··· Listed records ···

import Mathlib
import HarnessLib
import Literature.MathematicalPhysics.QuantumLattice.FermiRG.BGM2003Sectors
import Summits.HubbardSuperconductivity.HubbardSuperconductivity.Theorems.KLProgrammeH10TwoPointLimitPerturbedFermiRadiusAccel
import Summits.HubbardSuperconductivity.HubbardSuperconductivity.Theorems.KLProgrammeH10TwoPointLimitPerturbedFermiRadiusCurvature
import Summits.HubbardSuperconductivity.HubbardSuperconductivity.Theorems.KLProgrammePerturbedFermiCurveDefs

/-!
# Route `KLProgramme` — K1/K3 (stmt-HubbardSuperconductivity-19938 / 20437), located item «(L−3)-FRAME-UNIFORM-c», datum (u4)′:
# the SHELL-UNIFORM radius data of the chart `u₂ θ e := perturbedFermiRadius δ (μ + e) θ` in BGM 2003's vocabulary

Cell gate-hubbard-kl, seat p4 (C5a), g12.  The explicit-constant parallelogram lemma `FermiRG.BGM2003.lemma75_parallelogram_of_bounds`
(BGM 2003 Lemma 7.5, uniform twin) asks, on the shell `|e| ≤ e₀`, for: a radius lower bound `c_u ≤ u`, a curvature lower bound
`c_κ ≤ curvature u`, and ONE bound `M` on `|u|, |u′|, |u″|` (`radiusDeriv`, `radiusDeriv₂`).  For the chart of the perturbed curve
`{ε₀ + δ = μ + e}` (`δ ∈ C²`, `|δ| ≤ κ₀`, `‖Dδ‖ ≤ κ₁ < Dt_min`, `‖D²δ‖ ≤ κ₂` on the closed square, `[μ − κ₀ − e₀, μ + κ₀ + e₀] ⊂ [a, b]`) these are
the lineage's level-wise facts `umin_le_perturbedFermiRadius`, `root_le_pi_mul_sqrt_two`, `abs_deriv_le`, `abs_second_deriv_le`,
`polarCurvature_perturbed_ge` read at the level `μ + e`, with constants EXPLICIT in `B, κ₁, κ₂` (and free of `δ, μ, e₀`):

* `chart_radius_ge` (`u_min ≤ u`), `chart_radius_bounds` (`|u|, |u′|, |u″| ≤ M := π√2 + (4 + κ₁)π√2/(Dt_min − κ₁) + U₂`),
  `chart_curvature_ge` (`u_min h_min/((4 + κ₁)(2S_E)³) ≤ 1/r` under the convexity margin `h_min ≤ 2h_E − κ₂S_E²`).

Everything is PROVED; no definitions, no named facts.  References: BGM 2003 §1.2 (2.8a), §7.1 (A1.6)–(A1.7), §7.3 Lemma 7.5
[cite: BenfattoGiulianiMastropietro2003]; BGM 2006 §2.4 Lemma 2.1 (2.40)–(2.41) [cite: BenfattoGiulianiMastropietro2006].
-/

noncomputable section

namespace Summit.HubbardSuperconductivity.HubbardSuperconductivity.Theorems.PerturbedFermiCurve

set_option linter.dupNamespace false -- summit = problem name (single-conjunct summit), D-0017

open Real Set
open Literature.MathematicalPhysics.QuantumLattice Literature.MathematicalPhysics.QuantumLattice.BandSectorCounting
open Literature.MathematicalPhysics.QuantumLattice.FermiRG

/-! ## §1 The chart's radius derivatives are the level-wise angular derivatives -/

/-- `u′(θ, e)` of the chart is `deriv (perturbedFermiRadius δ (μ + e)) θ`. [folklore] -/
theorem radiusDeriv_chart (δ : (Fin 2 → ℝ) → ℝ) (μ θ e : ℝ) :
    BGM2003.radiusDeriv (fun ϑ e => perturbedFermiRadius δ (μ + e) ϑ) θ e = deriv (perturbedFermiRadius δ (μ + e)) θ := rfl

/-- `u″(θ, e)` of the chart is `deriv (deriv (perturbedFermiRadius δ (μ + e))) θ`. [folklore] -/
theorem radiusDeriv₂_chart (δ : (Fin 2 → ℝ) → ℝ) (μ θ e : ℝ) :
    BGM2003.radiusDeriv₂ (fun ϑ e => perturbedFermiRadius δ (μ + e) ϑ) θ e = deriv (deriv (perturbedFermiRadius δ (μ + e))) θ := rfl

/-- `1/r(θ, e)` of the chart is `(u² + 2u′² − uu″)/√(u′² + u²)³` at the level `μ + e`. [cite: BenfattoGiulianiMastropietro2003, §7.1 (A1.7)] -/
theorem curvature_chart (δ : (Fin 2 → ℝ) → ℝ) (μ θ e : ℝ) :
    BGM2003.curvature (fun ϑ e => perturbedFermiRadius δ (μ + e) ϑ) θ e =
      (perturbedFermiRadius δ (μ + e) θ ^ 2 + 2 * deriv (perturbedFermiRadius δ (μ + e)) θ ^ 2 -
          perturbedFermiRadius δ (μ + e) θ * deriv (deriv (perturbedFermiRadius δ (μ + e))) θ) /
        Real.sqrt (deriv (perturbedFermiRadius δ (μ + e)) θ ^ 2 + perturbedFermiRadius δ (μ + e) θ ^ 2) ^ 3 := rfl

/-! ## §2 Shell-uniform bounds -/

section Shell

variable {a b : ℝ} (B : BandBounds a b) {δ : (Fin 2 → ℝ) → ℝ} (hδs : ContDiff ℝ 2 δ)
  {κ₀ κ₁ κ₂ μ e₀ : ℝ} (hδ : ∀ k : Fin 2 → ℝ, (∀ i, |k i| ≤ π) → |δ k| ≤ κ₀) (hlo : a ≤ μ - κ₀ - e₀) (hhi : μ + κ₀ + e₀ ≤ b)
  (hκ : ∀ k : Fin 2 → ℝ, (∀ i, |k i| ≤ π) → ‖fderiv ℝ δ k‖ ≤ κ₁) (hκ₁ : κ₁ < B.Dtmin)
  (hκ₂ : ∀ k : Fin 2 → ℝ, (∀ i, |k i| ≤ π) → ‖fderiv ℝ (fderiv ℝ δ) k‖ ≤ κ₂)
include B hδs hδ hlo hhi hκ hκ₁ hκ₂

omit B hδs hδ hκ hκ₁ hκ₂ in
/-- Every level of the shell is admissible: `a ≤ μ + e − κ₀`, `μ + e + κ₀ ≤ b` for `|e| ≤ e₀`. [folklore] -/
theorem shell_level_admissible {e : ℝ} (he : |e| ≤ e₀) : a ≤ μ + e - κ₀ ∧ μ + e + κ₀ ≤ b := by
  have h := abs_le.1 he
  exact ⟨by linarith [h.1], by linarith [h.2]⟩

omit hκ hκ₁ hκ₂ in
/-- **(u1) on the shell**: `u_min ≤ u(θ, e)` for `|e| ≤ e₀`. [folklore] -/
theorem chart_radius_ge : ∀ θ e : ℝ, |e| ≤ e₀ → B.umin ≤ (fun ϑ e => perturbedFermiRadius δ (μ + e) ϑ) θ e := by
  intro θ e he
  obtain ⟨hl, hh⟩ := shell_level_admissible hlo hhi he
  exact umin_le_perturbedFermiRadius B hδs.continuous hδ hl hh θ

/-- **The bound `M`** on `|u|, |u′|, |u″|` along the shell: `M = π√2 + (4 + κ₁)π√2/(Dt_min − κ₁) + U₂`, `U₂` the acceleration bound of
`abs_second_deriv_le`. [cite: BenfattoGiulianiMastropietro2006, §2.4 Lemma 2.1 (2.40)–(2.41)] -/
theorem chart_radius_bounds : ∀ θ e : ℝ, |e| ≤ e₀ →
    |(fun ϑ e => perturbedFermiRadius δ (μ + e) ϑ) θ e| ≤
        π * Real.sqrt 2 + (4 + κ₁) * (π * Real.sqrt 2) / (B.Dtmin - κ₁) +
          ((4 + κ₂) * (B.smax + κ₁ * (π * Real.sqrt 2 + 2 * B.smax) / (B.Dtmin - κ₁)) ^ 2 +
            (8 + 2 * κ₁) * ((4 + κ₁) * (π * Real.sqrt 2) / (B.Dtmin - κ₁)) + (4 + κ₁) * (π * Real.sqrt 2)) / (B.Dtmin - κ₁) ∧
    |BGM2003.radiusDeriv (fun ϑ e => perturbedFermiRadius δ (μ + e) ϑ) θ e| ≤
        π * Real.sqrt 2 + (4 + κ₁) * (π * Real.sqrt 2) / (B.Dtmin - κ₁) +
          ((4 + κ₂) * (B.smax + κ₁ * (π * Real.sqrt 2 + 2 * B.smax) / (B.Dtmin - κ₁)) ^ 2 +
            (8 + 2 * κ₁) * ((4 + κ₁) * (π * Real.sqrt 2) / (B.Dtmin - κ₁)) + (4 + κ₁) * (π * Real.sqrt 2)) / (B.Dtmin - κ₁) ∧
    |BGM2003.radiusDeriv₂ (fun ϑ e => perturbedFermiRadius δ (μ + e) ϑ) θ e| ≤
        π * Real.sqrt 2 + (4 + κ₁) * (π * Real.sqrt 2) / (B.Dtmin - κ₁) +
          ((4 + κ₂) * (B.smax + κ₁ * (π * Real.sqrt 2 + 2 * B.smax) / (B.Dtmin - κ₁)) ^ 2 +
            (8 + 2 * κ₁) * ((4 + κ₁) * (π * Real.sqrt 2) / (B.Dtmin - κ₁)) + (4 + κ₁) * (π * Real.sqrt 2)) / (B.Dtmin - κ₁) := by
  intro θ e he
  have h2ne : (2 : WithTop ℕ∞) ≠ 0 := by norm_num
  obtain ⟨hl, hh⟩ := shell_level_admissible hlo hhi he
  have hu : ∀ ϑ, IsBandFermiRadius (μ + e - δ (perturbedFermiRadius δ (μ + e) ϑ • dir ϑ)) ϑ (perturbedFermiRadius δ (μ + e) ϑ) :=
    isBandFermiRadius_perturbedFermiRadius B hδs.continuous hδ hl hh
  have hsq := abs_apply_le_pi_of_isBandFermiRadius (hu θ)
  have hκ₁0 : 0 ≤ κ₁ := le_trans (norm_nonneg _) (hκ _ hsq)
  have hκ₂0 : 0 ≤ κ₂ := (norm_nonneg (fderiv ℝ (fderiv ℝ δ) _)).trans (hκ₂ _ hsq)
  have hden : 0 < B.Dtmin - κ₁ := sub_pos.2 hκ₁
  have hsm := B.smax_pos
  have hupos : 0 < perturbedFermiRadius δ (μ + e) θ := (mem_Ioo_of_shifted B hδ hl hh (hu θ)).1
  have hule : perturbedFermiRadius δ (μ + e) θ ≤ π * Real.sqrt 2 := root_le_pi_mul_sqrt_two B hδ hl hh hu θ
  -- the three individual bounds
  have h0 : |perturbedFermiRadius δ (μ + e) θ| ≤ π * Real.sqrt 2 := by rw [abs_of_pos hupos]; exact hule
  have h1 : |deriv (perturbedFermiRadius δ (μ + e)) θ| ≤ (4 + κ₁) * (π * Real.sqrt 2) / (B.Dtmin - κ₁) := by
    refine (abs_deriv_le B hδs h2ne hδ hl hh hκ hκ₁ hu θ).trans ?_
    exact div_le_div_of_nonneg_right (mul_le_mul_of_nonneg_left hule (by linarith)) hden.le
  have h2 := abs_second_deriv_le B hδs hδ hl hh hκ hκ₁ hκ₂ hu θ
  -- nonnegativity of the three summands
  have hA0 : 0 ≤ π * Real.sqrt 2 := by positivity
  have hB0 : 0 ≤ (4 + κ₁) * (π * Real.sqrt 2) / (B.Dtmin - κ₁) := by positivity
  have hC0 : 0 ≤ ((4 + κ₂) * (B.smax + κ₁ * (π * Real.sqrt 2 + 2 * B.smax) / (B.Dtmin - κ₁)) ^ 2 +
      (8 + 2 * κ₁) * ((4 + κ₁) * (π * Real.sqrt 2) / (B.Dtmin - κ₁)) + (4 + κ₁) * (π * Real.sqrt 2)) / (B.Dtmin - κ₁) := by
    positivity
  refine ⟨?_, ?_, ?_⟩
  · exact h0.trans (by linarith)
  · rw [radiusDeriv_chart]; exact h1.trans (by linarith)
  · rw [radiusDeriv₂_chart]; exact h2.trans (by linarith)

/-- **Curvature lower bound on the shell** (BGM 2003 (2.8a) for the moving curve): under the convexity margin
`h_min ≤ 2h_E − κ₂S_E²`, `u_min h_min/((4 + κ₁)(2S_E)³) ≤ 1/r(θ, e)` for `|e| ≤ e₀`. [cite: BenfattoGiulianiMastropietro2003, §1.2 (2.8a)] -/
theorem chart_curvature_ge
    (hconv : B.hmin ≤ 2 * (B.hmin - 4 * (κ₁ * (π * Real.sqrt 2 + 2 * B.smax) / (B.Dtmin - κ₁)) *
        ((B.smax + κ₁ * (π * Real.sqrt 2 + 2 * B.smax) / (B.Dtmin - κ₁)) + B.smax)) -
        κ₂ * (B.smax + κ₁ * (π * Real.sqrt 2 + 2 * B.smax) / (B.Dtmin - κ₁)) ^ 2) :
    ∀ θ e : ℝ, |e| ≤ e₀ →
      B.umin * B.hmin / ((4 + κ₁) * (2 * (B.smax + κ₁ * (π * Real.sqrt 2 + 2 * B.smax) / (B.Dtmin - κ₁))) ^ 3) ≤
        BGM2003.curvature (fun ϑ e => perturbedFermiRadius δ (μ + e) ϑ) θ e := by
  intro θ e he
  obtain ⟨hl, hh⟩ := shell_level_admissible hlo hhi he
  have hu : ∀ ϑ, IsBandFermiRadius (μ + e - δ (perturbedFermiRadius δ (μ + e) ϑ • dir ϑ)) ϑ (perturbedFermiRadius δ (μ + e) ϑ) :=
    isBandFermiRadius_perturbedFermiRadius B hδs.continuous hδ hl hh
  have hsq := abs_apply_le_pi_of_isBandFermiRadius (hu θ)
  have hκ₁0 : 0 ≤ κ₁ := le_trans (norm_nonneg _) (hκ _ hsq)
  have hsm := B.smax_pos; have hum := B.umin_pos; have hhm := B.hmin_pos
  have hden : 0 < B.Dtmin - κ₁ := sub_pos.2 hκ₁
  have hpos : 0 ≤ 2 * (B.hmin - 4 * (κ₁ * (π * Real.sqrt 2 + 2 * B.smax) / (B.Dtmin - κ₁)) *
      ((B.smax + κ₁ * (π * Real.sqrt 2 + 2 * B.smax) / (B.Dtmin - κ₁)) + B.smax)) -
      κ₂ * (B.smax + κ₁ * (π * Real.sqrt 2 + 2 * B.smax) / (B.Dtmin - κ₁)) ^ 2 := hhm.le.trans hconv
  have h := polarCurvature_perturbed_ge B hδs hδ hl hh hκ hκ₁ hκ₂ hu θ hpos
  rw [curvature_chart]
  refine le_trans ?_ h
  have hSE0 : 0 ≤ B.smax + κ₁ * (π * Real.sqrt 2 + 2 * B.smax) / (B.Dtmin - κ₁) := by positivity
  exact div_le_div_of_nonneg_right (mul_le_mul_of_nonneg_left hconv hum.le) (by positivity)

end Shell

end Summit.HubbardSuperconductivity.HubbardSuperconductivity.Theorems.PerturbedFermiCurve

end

···

* [Directions for this task] Return, with no change at all, every line in the entries above from the line containing "theorem radiusDeriv₂_chart (δ" through the line containing "perturbedFermiRadius δ (μ + e) θ *".

* [Exercise result]
theorem radiusDeriv₂_chart (δ : (Fin 2 → ℝ) → ℝ) (μ θ e : ℝ) :
    BGM2003.radiusDeriv₂ (fun ϑ e => perturbedFermiRadius δ (μ + e) ϑ) θ e = deriv (deriv (perturbedFermiRadius δ (μ + e))) θ := rfl

/-- `1/r(θ, e)` of the chart is `(u² + 2u′² − uu″)/√(u′² + u²)³` at the level `μ + e`. [cite: BenfattoGiulianiMastropietro2003, §7.1 (A1.7)] -/
theorem curvature_chart (δ : (Fin 2 → ℝ) → ℝ) (μ θ e : ℝ) :
    BGM2003.curvature (fun ϑ e => perturbedFermiRadius δ (μ + e) ϑ) θ e =
      (perturbedFermiRadius δ (μ + e) θ ^ 2 + 2 * deriv (perturbedFermiRadius δ (μ + e)) θ ^ 2 -
          perturbedFermiRadius δ (μ + e) θ * deriv (deriv (perturbedFermiRadius δ (μ + e))) θ) /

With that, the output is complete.